He gave me the undeniably rational argument. George W. shows no sign of either knowing or caring about the environment. If he is president, especially if he's blessed with a Republican Congress, our environmental laws will be decimated. Anyone who has watched Washington for the past six years has seen the Republican Congressional leadership work unceasingly to clearcut the national forests, gut the Endangered Species Act and let the polluters write the pollution laws. Gore may not be the dauntless warrior for the environment we would like, but at least he will probably, like Bill Clinton before him, veto most of the worst ideas of the anti-environmental right wing.

I assured Peterson that I have no intention of voting for George W. (In my household we have the terrible habit of calling him "George the Gerbil.") I will vote and work for Democrats for Congress.
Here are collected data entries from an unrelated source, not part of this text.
import Summits.QuantumFields.YangMills.Theses.DualityDefect
import HarnessLib

/-!
# Route `DualityDefect`: the support item `LaplaceRatioMonotone` (stmt-QuantumFields-11701)

THE ABSTRACT ENGINE OF THE FALL (analysis half): for finite measures `ν_P`, `ν_S` on `[0,1]` with `ν_P` charging
`(0,1]`, `ν_P(λ > a) = 0` and `ν_S(λ > a) > 0`, the moment ratio `n ↦ ∫λⁿdν_P / ∫λⁿdν_S` is eventually strictly
decreasing, in product form:
`(∫λⁿ⁺¹dν_P)(∫λⁿdν_S) < (∫λⁿdν_P)(∫λⁿ⁺¹dν_S)` for all large `n`
(folklore «the effective mass converges to the top of the spectral support»).

Proof.  The hypotheses force `a > 0`.  Continuity from below along `Ioi a = ⋃ₖ Ioi (a + 1/(k+1))` gives a level
`a′ = a + η > a` still charged by `ν_S`, and likewise a level `δ > 0` charged by `ν_P`.  The moments
`m_P(n) = ∫λⁿdν_P ≥ δⁿ ν_P(λ > δ) > 0` and `m_S(n) ≥ 0`; `m_P(n+1) ≤ a·m_P(n)` since `λ ≤ a` `ν_P`-a.e.;
`m_S(n+1) − a·m_S(n) = ∫λⁿ(λ − a)dν_S ≥ η·a′ⁿ·ν_S(λ > a′) − aⁿ⁺¹·ν_S(ℝ)`; since `(a/a′)ⁿ → 0` the last quantity is
eventually positive, and then `m_P(n+1)·m_S(n) ≤ a·m_P(n)·m_S(n) < m_P(n)·m_S(n+1)`.
Pure measure theory over Mathlib; nothing is asserted about Yang–Mills; no summit, leg or crux statement is proved
(width seat ym-t4-w17 g0, free hands; the item carried four unlanded candidate proofs of 2026-08-15 by grounder
seats g22-11, g22-21, g22-49 and refuter g41-12 — re-derived here, their files being unreadable from this seat).
-/

set_option autoImplicit false

namespace Summit.QuantumFields.YangMills.Theorems

namespace LaplaceRatioMonotone

open MeasureTheory Set Filter Topology

variable (ν : Measure ℝ) [IsFiniteMeasure ν]

omit [IsFiniteMeasure ν] in
/-- A finite measure on `ℝ` vanishing off `[0,1]` lives a.e. in `[0,1]`. [folklore] -/
theorem ae_mem_Icc (h : ν (Icc (0 : ℝ) 1)ᶜ = 0) : ∀ᵐ x ∂ν, x ∈ Icc (0 : ℝ) 1 :=
  (measure_eq_zero_iff_ae_notMem.mp h).mono fun x hx => by simpa using hx

/-- Monomials are integrable against a finite measure carried by `[0,1]`. [folklore] -/
theorem integrable_pow (h : ν (Icc (0 : ℝ) 1)ᶜ = 0) (n : ℕ) : Integrable (fun x : ℝ => x ^ n) ν := by
  refine Integrable.mono' (integrable_const (1 : ℝ)) (continuous_pow n).aestronglyMeasurable ?_
  filter_upwards [ae_mem_Icc ν h] with x hx
  rw [Real.norm_eq_abs, abs_of_nonneg (pow_nonneg hx.1 n)]
  exact pow_le_one₀ hx.1 hx.2

omit [IsFiniteMeasure ν] in
/-- Moments of a finite measure carried by `[0,1]` are non-negative. [folklore] -/
theorem integral_pow_nonneg (h : ν (Icc (0 : ℝ) 1)ᶜ = 0) (n : ℕ) : 0 ≤ ∫ x, x ^ n ∂ν :=
  integral_nonneg_of_ae ((ae_mem_Icc ν h).mono fun _ hx => pow_nonneg hx.1 n)

omit [IsFiniteMeasure ν] in
/-- **Continuity from below at an open half-line**: if `ν(λ > a) > 0` then some strictly higher level
`a + η`, `η > 0`, is still charged. [folklore] -/
theorem exists_pos_measure_Ioi_add (a : ℝ) (ha : 0 < ν (Ioi a)) : ∃ η : ℝ, 0 < η ∧ 0 < ν (Ioi (a + η)) := by
  by_contra hcon
  push Not at hcon
  have hU : Ioi a = ⋃ k : ℕ, Ioi (a + 1 / ((k : ℝ) + 1)) := by
    ext x
    simp only [mem_Ioi, mem_iUnion]
    constructor
    · intro hx
      obtain ⟨k, hk⟩ := exists_nat_one_div_lt (sub_pos.mpr hx)
      exact ⟨k, by linarith⟩
    · rintro ⟨k, hk⟩
      have : 0 < 1 / ((k : ℝ) + 1) := by positivity
      linarith
  have h0 : ν (Ioi a) = 0 := by
    rw [hU]
    exact measure_iUnion_null fun k => nonpos_iff_eq_zero.mp (hcon _ (by positivity))
  exact ha.ne' h0

/-- Lower bound of a moment by one charged level: `cⁿ · ν(λ > c) ≤ ∫λⁿdν` for `c ≥ 0`. [folklore] -/
theorem pow_mul_measureReal_le_integral_pow (h : ν (Icc (0 : ℝ) 1)ᶜ = 0) {c : ℝ} (hc : 0 ≤ c) (n : ℕ) :
    c ^ n * ν.real (Ioi c) ≤ ∫ x, x ^ n ∂ν := by
  have hind : ∫ x, (Ioi c).indicator (fun _ => c ^ n) x ∂ν = c ^ n * ν.real (Ioi c) := by
    rw [integral_indicator measurableSet_Ioi, setIntegral_const, smul_eq_mul, mul_comm]
  rw [← hind]
  refine integral_mono_ae ((integrable_const _).indicator measurableSet_Ioi) (integrable_pow ν h n) ?_
  filter_upwards [ae_mem_Icc ν h] with x hx
  by_cases hxc : x ∈ Ioi c
  · rw [indicator_of_mem hxc]
    exact pow_le_pow_left₀ hc (le_of_lt hxc) n
  · rw [indicator_of_notMem hxc]
    exact pow_nonneg hx.1 n

end LaplaceRatioMonotone

open MeasureTheory Set Filter Topology in
/-- **Eventual strict monotonicity of the moment ratio** (product form): for finite measures `ν_P`, `ν_S` carried
by `[0,1]` with `ν_P(λ > 0) > 0`, `ν_P(λ > a) = 0` and `ν_S(λ > a) > 0`, eventually
`(∫λⁿ⁺¹dν_P)(∫λⁿdν_S) < (∫λⁿdν_P)(∫λⁿ⁺¹dν_S)`. [folklore] -/
theorem moment_ratio_eventually_lt (νP νS : Measure ℝ) [IsFiniteMeasure νP] [IsFiniteMeasure νS] (a : ℝ)
    (hP : νP (Icc (0 : ℝ) 1)ᶜ = 0) (hS : νS (Icc (0 : ℝ) 1)ᶜ = 0) (hP0 : 0 < νP (Ioi 0))
    (hPa : νP (Ioi a) = 0) (hSa : 0 < νS (Ioi a)) :
    ∃ n₀ : ℕ, ∀ n : ℕ, n₀ ≤ n →
      (∫ x, x ^ (n + 1) ∂νP) * (∫ x, x ^ n ∂νS) < (∫ x, x ^ n ∂νP) * (∫ x, x ^ (n + 1) ∂νS) := by
  -- `a > 0`
  have ha : 0 < a := by
    by_contra h
    push Not at h
    have : νP (Ioi 0) ≤ νP (Ioi a) := measure_mono (Ioi_subset_Ioi h)
    rw [hPa] at this
    exact hP0.ne' (nonpos_iff_eq_zero.mp this)
  -- charged levels `a' = a + η` for `ν_S` and `δ` for `ν_P`
  obtain ⟨η, hη, hSη⟩ := LaplaceRatioMonotone.exists_pos_measure_Ioi_add νS a hSa
  obtain ⟨δ, hδ, hPδ⟩ := LaplaceRatioMonotone.exists_pos_measure_Ioi_add νP 0 hP0
  rw [zero_add] at hPδ
  set a' : ℝ := a + η with ha'def
  have ha' : 0 < a' := by positivity
  have hSη' : 0 < νS.real (Ioi a') := ENNReal.toReal_pos hSη.ne' (measure_ne_top νS _)
  have hPδ' : 0 < νP.real (Ioi δ) := ENNReal.toReal_pos hPδ.ne' (measure_ne_top νP _)
  -- notation for the moments
  set mP : ℕ → ℝ := fun n => ∫ x, x ^ n ∂νP with hmP
  set mS : ℕ → ℝ := fun n => ∫ x, x ^ n ∂νS with hmS
  -- `m_P(n) > 0`, `m_S(n) ≥ 0`
  have hmP_pos : ∀ n, 0 < mP n := fun n =>
    lt_of_lt_of_le (mul_pos (pow_pos hδ n) hPδ')
      (LaplaceRatioMonotone.pow_mul_measureReal_le_integral_pow νP hP hδ.le n)
  have hmS_nonneg : ∀ n, 0 ≤ mS n := fun n => LaplaceRatioMonotone.integral_pow_nonneg νS hS n
  -- `m_P(n+1) ≤ a · m_P(n)`
  have haeP : ∀ᵐ x ∂νP, x ≤ a := (measure_eq_zero_iff_ae_notMem.mp hPa).mono fun x hx => not_lt.mp hx
  have hstepP : ∀ n, mP (n + 1) ≤ a * mP n := fun n => by
    simp only [hmP]
    rw [← integral_const_mul]
    refine integral_mono_ae (LaplaceRatioMonotone.integrable_pow νP hP (n + 1))
      ((LaplaceRatioMonotone.integrable_pow νP hP n).const_mul a) ?_
    filter_upwards [LaplaceRatioMonotone.ae_mem_Icc νP hP, haeP] with x hx hxa
    rw [pow_succ]
    exact mul_le_mul_of_nonneg_left hxa (pow_nonneg hx.1 n) |>.trans_eq (mul_comm _ _)
  -- `m_S(n+1) − a·m_S(n) ≥ η·a'ⁿ·ν_S(λ > a') − aⁿ⁺¹·ν_S(ℝ)`
  have hstepS : ∀ n, η * a' ^ n * νS.real (Ioi a') - a ^ (n + 1) * νS.real univ ≤ mS (n + 1) - a * mS n :=
      fun n => by
    simp only [hmS]
    have hI1 := LaplaceRatioMonotone.integrable_pow νS hS (n + 1)
    have hI0 := LaplaceRatioMonotone.integrable_pow νS hS n
    -- the test function `g = η a'ⁿ 1_{λ > a'} − aⁿ⁺¹`
    have hg : Integrable (fun x => (Ioi a').indicator (fun _ => η * a' ^ n) x - a ^ (n + 1)) νS :=
      ((integrable_const _).indicator measurableSet_Ioi).sub (integrable_const _)
    have hgint : ∫ x, ((Ioi a').indicator (fun _ => η * a' ^ n) x - a ^ (n + 1)) ∂νS
        = η * a' ^ n * νS.real (Ioi a') - a ^ (n + 1) * νS.real univ := by
      rw [integral_sub ((integrable_const _).indicator measurableSet_Ioi) (integrable_const _),
        integral_indicator measurableSet_Ioi, setIntegral_const, integral_const, smul_eq_mul, smul_eq_mul]
      ring
    have hdiff : ∫ x, x ^ (n + 1) ∂νS - a * ∫ x, x ^ n ∂νS = ∫ x, (x ^ (n + 1) - a * x ^ n) ∂νS := by
      rw [← integral_const_mul, ← integral_sub hI1 (hI0.const_mul a)]
    rw [hdiff, ← hgint]
    refine integral_mono_ae hg (hI1.sub (hI0.const_mul a)) ?_
    filter_upwards [LaplaceRatioMonotone.ae_mem_Icc νS hS] with x hx
    have hxn : 0 ≤ x ^ n := pow_nonneg hx.1 n
    have hfac : x ^ (n + 1) - a * x ^ n = x ^ n * (x - a) := by ring
    rw [hfac]
    by_cases hxa' : x ∈ Ioi a'
    · rw [indicator_of_mem hxa']
      have hx1 : a' ^ n ≤ x ^ n := pow_le_pow_left₀ ha'.le (le_of_lt hxa') n
      have hx2 : η ≤ x - a := by simp only [mem_Ioi, ha'def] at hxa'; linarith
      have : η * a' ^ n ≤ x ^ n * (x - a) := by
        calc η * a' ^ n = a' ^ n * η := mul_comm _ _
          _ ≤ x ^ n * (x - a) := mul_le_mul hx1 hx2 hη.le hxn
      linarith [pow_nonneg ha.le (n + 1)]
    · rw [indicator_of_notMem hxa', zero_sub]
      -- `xⁿ (x − a) ≥ −a·xⁿ ≥ −aⁿ⁺¹` when `x ≤ a`, and `≥ 0` when `x ≥ a`
      by_cases hxa : a ≤ x
      · have : 0 ≤ x ^ n * (x - a) := mul_nonneg hxn (sub_nonneg.mpr hxa)
        linarith [pow_nonneg ha.le (n + 1)]
      · push Not at hxa
        have hx3 : x ^ n ≤ a ^ n := pow_le_pow_left₀ hx.1 hxa.le n
        have hx4 : -a ≤ x - a := by linarith [hx.1]
        calc -a ^ (n + 1) = a ^ n * (-a) := by ring
          _ ≤ x ^ n * (-a) := by nlinarith
          _ ≤ x ^ n * (x - a) := mul_le_mul_of_nonneg_left hx4 hxn
  -- `(a/a')ⁿ → 0`: eventually `aⁿ⁺¹·ν_S(ℝ) < η·a'ⁿ·ν_S(λ > a')`
  have hratio : a / a' < 1 := by rw [div_lt_one ha']; simp only [ha'def]; linarith
  have hlim : Tendsto (fun n : ℕ => (a / a') ^ n * (a * νS.real univ)) atTop (𝓝 (0 * (a * νS.real univ))) :=
    (tendsto_pow_atTop_nhds_zero_of_lt_one (div_nonneg ha.le ha'.le) hratio).mul_const _
  rw [zero_mul] at hlim
  have hev : ∀ᶠ n : ℕ in atTop, (a / a') ^ n * (a * νS.real univ) < η * νS.real (Ioi a') :=
    hlim.eventually (gt_mem_nhds (mul_pos hη hSη'))
  obtain ⟨n₀, hn₀⟩ := eventually_atTop.mp hev
  refine ⟨n₀, fun n hn => ?_⟩
  have hkey : 0 < η * a' ^ n * νS.real (Ioi a') - a ^ (n + 1) * νS.real univ := by
    have h1 := hn₀ n hn
    have ha'n : 0 < a' ^ n := pow_pos ha' n
    -- multiply `h1` by `a'ⁿ`
    have h2 : (a / a') ^ n * (a * νS.real univ) * a' ^ n < η * νS.real (Ioi a') * a' ^ n :=
      mul_lt_mul_of_pos_right h1 ha'n
    have h3 : (a / a') ^ n * a' ^ n = a ^ n := by
      rw [div_pow, div_mul_cancel₀ _ ha'n.ne']
    have h4 : (a / a') ^ n * (a * νS.real univ) * a' ^ n = a ^ (n + 1) * νS.real univ := by
      calc (a / a') ^ n * (a * νS.real univ) * a' ^ n = ((a / a') ^ n * a' ^ n) * (a * νS.real univ) := by ring
        _ = a ^ n * (a * νS.real univ) := by rw [h3]
        _ = a ^ (n + 1) * νS.real univ := by ring
    have h5 : η * νS.real (Ioi a') * a' ^ n = η * a' ^ n * νS.real (Ioi a') := by ring
    rw [h4, h5] at h2
    linarith
  -- conclude
  have hS1 : a * mS n + (η * a' ^ n * νS.real (Ioi a') - a ^ (n + 1) * νS.real univ) ≤ mS (n + 1) := by
    linarith [hstepS n]
  calc mP (n + 1) * mS n ≤ a * mP n * mS n := mul_le_mul_of_nonneg_right (hstepP n) (hmS_nonneg n)
    _ = mP n * (a * mS n) := by ring
    _ < mP n * mS (n + 1) := by
        refine mul_lt_mul_of_pos_left ?_ (hmP_pos n)
        linarith

/-- **Item stmt-QuantumFields-11701 `DualityDefect.LaplaceRatioMonotone` holds.** [folklore] -/
theorem dualityDefect_laplaceRatioMonotone_proof :
    Summit.QuantumFields.YangMills.Theses.DualityDefect.LaplaceRatioMonotone := by
  unfold Summit.QuantumFields.YangMills.Theses.DualityDefect.LaplaceRatioMonotone
  intro νP νS _ _ a hP hS hP0 hPa hSa
  exact moment_ratio_eventually_lt νP νS a hP hS hP0 hPa hSa

end Summit.QuantumFields.YangMills.Theorems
I am sick of Republican committee chairmen trying to give away overgrazing rights on public lands, privatize national parks, drill for oil in wildlife refuges. But for president I'll vote for Ralph Nader.

Russ Peterson's jaw dropped. He's in his eighties now, but he's as energetic and forceful and political as ever, and so he bore in on me. But that will put Bush in office! Nader will draw votes away from Gore, not Bush. How can you DO that?

Not only do I sympathize with his argument; I've made it to myself. Why waste a vote on Nader, who is not even a serious candidate? He spent $5000 on his last presidential campaign (and got 800,000 votes in what must be one of the best votes-to-dollars ratios in history). He says he'll spend $5 million on this one -- a drop in George W.'s overflowing campaign bucket. How will you feel, Peterson asked me, as I had already asked myself, if you ditch Gore and then have to watch Bush for four or eight years take away abortion rights, build prisons, promote guns, and enrich oil companies?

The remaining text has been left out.